◆ What is required
Quote the entries below from the line with "of which the" through the line with "i.e. a witness", both ends included, and only those lines.

◆ Provided data
______
/-!
# The Obukhov–Corrsin threshold is scale-local: one good band of scales, and the inverse
structure-function bound for witnesses

Barrier-audit addendum (2026-08-17, gen 17, D-0021) to the named fact
`Literature.Barriers.AnomalousDissipation.DrivasElgindiIyerJeong2022_thm4`
(`Barriers/AnomalousDissipation/ObukhovCorrsinThreshold`; new scope caveat (xiii)). Audit of the
discharge `ObukhovCorrsinThresholdProofs` at the level of its lemmas: the printed proof of
Drivas–Elgindi–Iyer–Jeong 2022, Thm. 4 ((5.8)–(5.10), arXiv text p. 17, l. 60–70 and p. 18,
l. 1–11) and its Lean discharge use the hypothesis "`θ^κ` bounded in `L^∞(0,T; C^β)`" ONLY through
the sup-oscillation of the scalar AT THE ONE MOLLIFICATION SCALE `ℓ`,
`ω(ℓ) := ess sup_t sup_x sup_{‖y‖ ≤ ℓ} |θ(t, x - y) - θ(t, x)|` (and `ω₀(ℓ)` for the datum):
every kernel average in the Constantin–E–Titi estimates (`Torus.abs_integral_kernel_mul_le`,
`Torus.abs_integral_partialDeriv_kernel_mul_le`) integrates increments `θ(x - y) - θ(x)` against
`k_ℓ(y)`, `∇k_ℓ(y)`, supported in `{‖y‖ ≤ ℓ}`. Reading (5.9)–(5.10) with `ω(ℓ)` in place of
`[θ]_β ℓ^β` gives, for `u ∈ L¹(0,T; C^{0,α})` with `‖u‖_{L¹C^{0,α}} ≤ K` and `0 < ℓ ≤ 1/4`,

  `2κ ∫₀ᵀ ‖∇θ‖²_{L²} ≤ ω₀(ℓ)² + 2 (2 d C₁ K ω(ℓ)² ℓ^{α-1} + T κ d C₁² ω(ℓ)² ℓ^{-2})`     (†)

(`two_mul_eScalarDissipation_le_scaleLocal`; `C₁ = Torus.gradProfileMass d`), of which the
fixed-scale bound `DrivasElgindiIyerJeong2022_thm4.two_mul_eScalarDissipation_le` of the discharge
is the case `ω(ℓ) ≤ Mℓ^β`. Consequences, all kernel-checked below:

* ONE GOOD SCALE KILLS THE ANOMALY (`….noAnomaly_of_one_good_scale`): along any family
  (`j`-dependent fields with `‖u_j‖_{L¹C^{0,α}} ≤ K`, data, `κ_j > 0` — not even `κ_j → 0` is
  needed) for which there are scales `ℓ_j ∈ (0, 1/4]` with `ω₀,ⱼ(ℓ_j) → 0`,
  `ω_j(ℓ_j)² ℓ_j^{α-1} → 0` and `κ_j ω_j(ℓ_j)² ℓ_j^{-2} → 0`, the scalar dissipation tends to `0`.
  With `ω_j(ℓ_j) ≤ M ℓ_j^β`, `β > (1-α)/2`, this asks only `ℓ_j → 0` and `κ_j ℓ_j^{2β-2} → 0`
  (`….noAnomaly_of_holder_at_one_scale`): the Hölder hypothesis of the block is needed at NO scale
  above `ℓ_j` and — since `κ^{1/(2-2β)} ≪ κ^{1/(1+α)}` above the line — may be placed anywhere in
  `[κ_j^{1/(2-2β)-}, o(1)]`, in particular strictly below the Obukhov–Corrsin cut-off
  `κ_j^{1/(1+α)}` of the print's optimisation.
* THE INVERSE STRUCTURE-FUNCTION BOUND (`….osc_sq_lower_bound`): if `2κ∫₀ᵀ‖∇θ‖² ≥ e` then at
  EVERY scale `ℓ ∈ [κ^{1/(1+α)}, 1/4]`
  `ω(ℓ)² ≥ (e - ω₀(ℓ)²) ℓ^{1-α} / (2 d C₁ (2K + C₁T))`,
  i.e. a witness family with a dissipation floor `e > 0` (fixed continuous datum, or any data with
  `ω₀,ⱼ(ℓ) → 0` uniformly, or the long-time readings where the datum term is free) must SATURATE
  the Obukhov–Corrsin scaling `S_∞^{θ_j}(ℓ) := ω_j(ℓ) ≳ ℓ^{(1-α)/2}` at every scale of the whole
  inertial–convective range `κ_j^{1/(1+α)} ≤ ℓ ≲ 1` simultaneously, uniformly in `j` — the
  rigorous `p = ∞` form of "`S_p^θ(ℓ) ∼ ℓ^{p(1-α)/2}`, `ℓ_κ ≪ ℓ ≪ L^θ`" [cite: DrivasEtAl2022, §5]
  as a NECESSARY condition, not merely the loss of every uniform Hölder exponent `β > (1-α)/2`
  (which constrains only the worst scale) nor only saturation near the cut-off (caveat (xii)).
* BANDS (on paper, elementary): for `ℓ ≤ 1/8` and `d` non-empty,
  `ω(ℓ) ≤ 3 sup_{t,x} sup_{ℓ ≤ ‖y‖ ≤ 2ℓ} |θ(t,x-y) - θ(t,x)|` (write `y = (y + y′) - y′` with
  `‖y′‖ = ℓ` parallel to a shortest representative of `y`, so that `‖y + y′‖ = ‖y‖ + ℓ ∈ [ℓ, 2ℓ]`),
  so every statement above holds with the oscillation over `{‖y‖ ≤ ℓ}` replaced by the
  oscillation over the single dyadic band `{ℓ ≤ ‖y‖ ≤ 2ℓ}`: a `β`-Hölder bound, `β > (1-α)/2`, on
  ONE dyadic band of scales `ℓ_j → 0` with `κ_jℓ_j^{2β-2} → 0` already excludes the anomaly, and a
  witness is Obukhov–Corrsin-rough in EVERY dyadic band between `κ_j^{1/(1+α)}` and the
  macroscale. The velocity hypothesis is scale-local in the same way (only `‖δ_y u(t)‖_∞`,
  `‖y‖ ≤ ℓ`, enters `τ_ℓ`), which is not recorded as a theorem here.

## Contents

* `ScaleLocalCorner.*` — the sup-form CET estimates (6), (7), (9)–(10) and the cumulant bound
  of `TorusMollifierHolder` with the Hölder hypothesis on the scalar replaced by an oscillation
  bound at scale `ε`, and the slice bound `neg_integral_conv_mul_flux_le_of_osc` (shape of
  `Torus.neg_integral_conv_mul_flux_le_of_holderWith` with `C_θ ε^β ↦ w`);
* `two_mul_eScalarDissipation_le_scaleLocal` — (†);
* `DrivasElgindiIyerJeong2022_thm4_scaleLocal.noAnomaly_of_one_good_scale`,
  `DrivasElgindiIyerJeong2022_thm4_scaleLocal.noAnomaly_of_holder_at_one_scale` — families;
* `DrivasElgindiIyerJeong2022_thm4_scaleLocal.osc_sq_lower_bound` — the witness constraint.

## Mathlib / tree search

Tree: `TorusMollifierHolder` (`Torus.abs_integral_kernel_mul_le`,
`Torus.abs_integral_partialDeriv_kernel_mul_le` — already stated for functions bounded on
`{‖y‖ ≤ ε}`; `Torus.abs_sub_le_of_holderWith_of_norm_le`), `TorusMollifierEstimates`
(`Torus.convolution_kernel_sub_self_apply`, `Torus.partialDeriv_convolution_kernel_apply`),
`TorusCommutatorEstimate` (`Torus.convolution_mul_sub_mul_convolution`), `PassiveScalarHolderSlice`
(`Torus.integral_mul_inner_gradient_conv_conv_eq_sum`, `Torus.integrable_apply_mul_of_norm_le`),
`PassiveScalarEnergySlice` (`Torus.integral_conv_mul_flux_eq`), `ObukhovCorrsinThresholdProofs`
(`setLIntegral_Ioo_le_of_ae_le`, the model proof `two_mul_eScalarDissipation_le`). Mathlib:
`Filter.Tendsto.rpow_const_nhds_zero`, `ENNReal.tendsto_ofReal`, `ENNReal.ofReal_le_ofReal_iff`.

## References

* T. D. Drivas, T. M. Elgindi, G. Iyer, I.-J. Jeong, *Anomalous dissipation in passive scalar
  transport*, Arch. Ration. Mech. Anal. 243 (2022) 1151–1180 (arXiv:1911.03271), §5 (p. 17,
  l. 3–17: the inertial–convective range `ℓ_κ ≪ ℓ ≪ L^θ` and `S_p^θ(ℓ) ∼ ℓ^{p(1-α)/2}`), Thm. 4
  (p. 17, l. 33–41) and its proof, (5.8)–(5.10) (p. 17, l. 60–70; p. 18, l. 1–11). Bib key
  `DrivasEtAl2022`.
* P. Constantin, W. E, E. S. Titi, Comm. Math. Phys. 165 (1994), 207–209, (6)–(11). Bib key
  `ConstantinETiti1994`.
-/

open MeasureTheory Set Filter Topology Function
open scoped ENNReal NNReal Convolution InnerProductSpace

noncomputable section

namespace Literature.Barriers.AnomalousDissipation

open Literature.Analysis Literature.Analysis.FunctionSpaces Literature.Analysis.FluidPDE

namespace ScaleLocalCorner

/-! ## Sup-form mollifier estimates against the oscillation at one scale -/

section FunctionSpaces

variable {d : Type*} [Fintype d] {ε : ℝ}

/-- An oscillation bound at scale `ε ≥ 0` is non-negative (take `y = 0`). [folklore] -/
theorem osc_nonneg {f : UnitAddTorus d → ℝ} {w : ℝ} (hε : 0 ≤ ε)
    (hf : ∀ x y : UnitAddTorus d, ‖y‖ ≤ ε → |f (x - y) - f x| ≤ w) : 0 ≤ w := by
  have h := hf 0 0 (by simpa using hε)
  simpa using h

/-- **CET (6), sup form, scale-local**: if `|f(x - y) - f(x)| ≤ w` for `‖y‖ ≤ ε` then
`|(f ⋆ k_ε)(x) - f(x)| ≤ w` (the case `w = C ε^r` is `Torus.abs_convolution_kernel_sub_self_le`).
[cite: ConstantinETiti1994, (6)] -/
theorem abs_convolution_kernel_sub_self_le_of_osc {f : UnitAddTorus d → ℝ}
    (hfi : Integrable f volume) {w : ℝ}
    (hf : ∀ x y : UnitAddTorus d, ‖y‖ ≤ ε → |f (x - y) - f x| ≤ w) (hε : 0 < ε) (hε' : ε ≤ 1 / 4)
    (x : UnitAddTorus d) : |(f ⋆ Torus.kernel ε) x - f x| ≤ w := by
  rw [Torus.convolution_kernel_sub_self_apply hfi hε hε' x]
  simp only [smul_eq_mul]
  exact Torus.abs_integral_kernel_mul_le hε hε' fun y hy => hf x y hy.le

/-- **CET (7), sup form, scale-local** ("standard estimates for mollified gradients"): if
`|f(x - y) - f(x)| ≤ w` for `‖y‖ ≤ ε` then `|∂ⱼ(f ⋆ k_ε)(x)| ≤ (C₁/ε) w` (the case `w = C ε^r`
is `Torus.abs_partialDeriv_convolution_kernel_le`). [cite: ConstantinETiti1994, (7)] -/
theorem abs_partialDeriv_convolution_kernel_le_of_osc [DecidableEq d] {f : UnitAddTorus d → ℝ}
    (hfi : Integrable f volume) {w : ℝ}
    (hf : ∀ x y : UnitAddTorus d, ‖y‖ ≤ ε → |f (x - y) - f x| ≤ w) (hε : 0 < ε) (hε' : ε ≤ 1 / 4)
    (j : d) (x : UnitAddTorus d) :
    |Torus.partialDeriv j (f ⋆ Torus.kernel ε) x| ≤ ε⁻¹ * Torus.gradProfileMass d * w := by
  rw [Torus.partialDeriv_convolution_kernel_apply hfi hε hε' j x]
  simp only [smul_eq_mul]
  exact Torus.abs_integral_partialDeriv_kernel_mul_le hε hε' j fun y hy => hf x y hy

/-- **CET (9), sup form, scale-local in the second factor**: for `f ∈ C^a` with constant `C_f`
and `g` with oscillation `≤ w` at scale `ε`,
`|∫ k_ε(y) (f(x-y) - f(x)) (g(x-y) - g(x)) dy| ≤ (C_f ε^a) w`. [cite: ConstantinETiti1994, (9)] -/
theorem abs_commutatorRemainder_le_of_osc {f g : UnitAddTorus d → ℝ} {Cf a : ℝ≥0} {w : ℝ}
    (hf : HolderWith Cf a f) (hg : ∀ x y : UnitAddTorus d, ‖y‖ ≤ ε → |g (x - y) - g x| ≤ w)
    (hε : 0 < ε) (hε' : ε ≤ 1 / 4) (x : UnitAddTorus d) :
    |∫ y, Torus.kernel ε y * ((f (x - y) - f x) * (g (x - y) - g x))| ≤
      Cf * ε ^ (a : ℝ) * w := by
  refine Torus.abs_integral_kernel_mul_le hε hε' fun y hy => ?_
  rw [abs_mul]
  exact mul_le_mul (Torus.abs_sub_le_of_holderWith_of_norm_le hf x hy.le) (hg x y hy.le)
    (abs_nonneg _) (by positivity)

/-- **The Constantin–E–Titi commutator estimate, scale-local in the scalar** (sup form of CET
(10)–(11); DEIJ 2022, proof of Thm. 4, `|τ_ℓ(f,g)|_{L^∞}`): for integrable `f ∈ C^a` and `g` with
oscillation `≤ w` at scale `ε`, `fg` integrable,
`|((fg) ⋆ k_ε)(x) - (f ⋆ k_ε)(x) (g ⋆ k_ε)(x)| ≤ 2 (C_f ε^a) w`.
[cite: DrivasEtAl2022, proof of Thm. 4] -/
theorem abs_commutator_le_of_osc {f g : UnitAddTorus d → ℝ} (hfi : Integrable f volume)
    (hgi : Integrable g volume) (hfg : Integrable (fun x => f x * g x) volume) {Cf a : ℝ≥0}
    {w : ℝ} (hf : HolderWith Cf a f)
    (hg : ∀ x y : UnitAddTorus d, ‖y‖ ≤ ε → |g (x - y) - g x| ≤ w) (hε : 0 < ε)
    (hε' : ε ≤ 1 / 4) (x : UnitAddTorus d) :
    |((fun y => f y * g y) ⋆ Torus.kernel ε) x - (f ⋆ Torus.kernel ε) x * (g ⋆ Torus.kernel ε) x| ≤
      2 * (Cf * ε ^ (a : ℝ) * w) := by
  rw [Torus.convolution_mul_sub_mul_convolution hfi hgi hfg hε hε' x]
  have h1 := abs_commutatorRemainder_le_of_osc hf hg hε hε' x
  have h2 : |(f x - (f ⋆ Torus.kernel ε) x) * (g x - (g ⋆ Torus.kernel ε) x)| ≤
      Cf * ε ^ (a : ℝ) * w := by
    rw [abs_mul, abs_sub_comm (f x), abs_sub_comm (g x)]
    exact mul_le_mul (Torus.abs_convolution_kernel_sub_self_le hfi hf hε hε' x)
      (abs_convolution_kernel_sub_self_le_of_osc hgi hg hε hε' x) (abs_nonneg _) (by positivity)
  calc _ ≤ |∫ y, Torus.kernel ε y * ((f (x - y) - f x) * (g (x - y) - g x))| +
        |(f x - (f ⋆ Torus.kernel ε) x) * (g x - (g ⋆ Torus.kernel ε) x)| := abs_sub _ _
    _ ≤ _ := by linarith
______
◆ Response to the task
(`two_mul_eScalarDissipation_le_scaleLocal`; `C₁ = Torus.gradProfileMass d`), of which the
fixed-scale bound `DrivasElgindiIyerJeong2022_thm4.two_mul_eScalarDissipation_le` of the discharge
is the case `ω(ℓ) ≤ Mℓ^β`. Consequences, all kernel-checked below:

* ONE GOOD SCALE KILLS THE ANOMALY (`….noAnomaly_of_one_good_scale`): along any family
  (`j`-dependent fields with `‖u_j‖_{L¹C^{0,α}} ≤ K`, data, `κ_j > 0` — not even `κ_j → 0` is
  needed) for which there are scales `ℓ_j ∈ (0, 1/4]` with `ω₀,ⱼ(ℓ_j) → 0`,
  `ω_j(ℓ_j)² ℓ_j^{α-1} → 0` and `κ_j ω_j(ℓ_j)² ℓ_j^{-2} → 0`, the scalar dissipation tends to `0`.
  With `ω_j(ℓ_j) ≤ M ℓ_j^β`, `β > (1-α)/2`, this asks only `ℓ_j → 0` and `κ_j ℓ_j^{2β-2} → 0`
  (`….noAnomaly_of_holder_at_one_scale`): the Hölder hypothesis of the block is needed at NO scale
  above `ℓ_j` and — since `κ^{1/(2-2β)} ≪ κ^{1/(1+α)}` above the line — may be placed anywhere in
  `[κ_j^{1/(2-2β)-}, o(1)]`, in particular strictly below the Obukhov–Corrsin cut-off
  `κ_j^{1/(1+α)}` of the print's optimisation.
* THE INVERSE STRUCTURE-FUNCTION BOUND (`….osc_sq_lower_bound`): if `2κ∫₀ᵀ‖∇θ‖² ≥ e` then at
  EVERY scale `ℓ ∈ [κ^{1/(1+α)}, 1/4]`
  `ω(ℓ)² ≥ (e - ω₀(ℓ)²) ℓ^{1-α} / (2 d C₁ (2K + C₁T))`,
  i.e. a witness family with a dissipation floor `e > 0` (fixed continuous datum, or any data with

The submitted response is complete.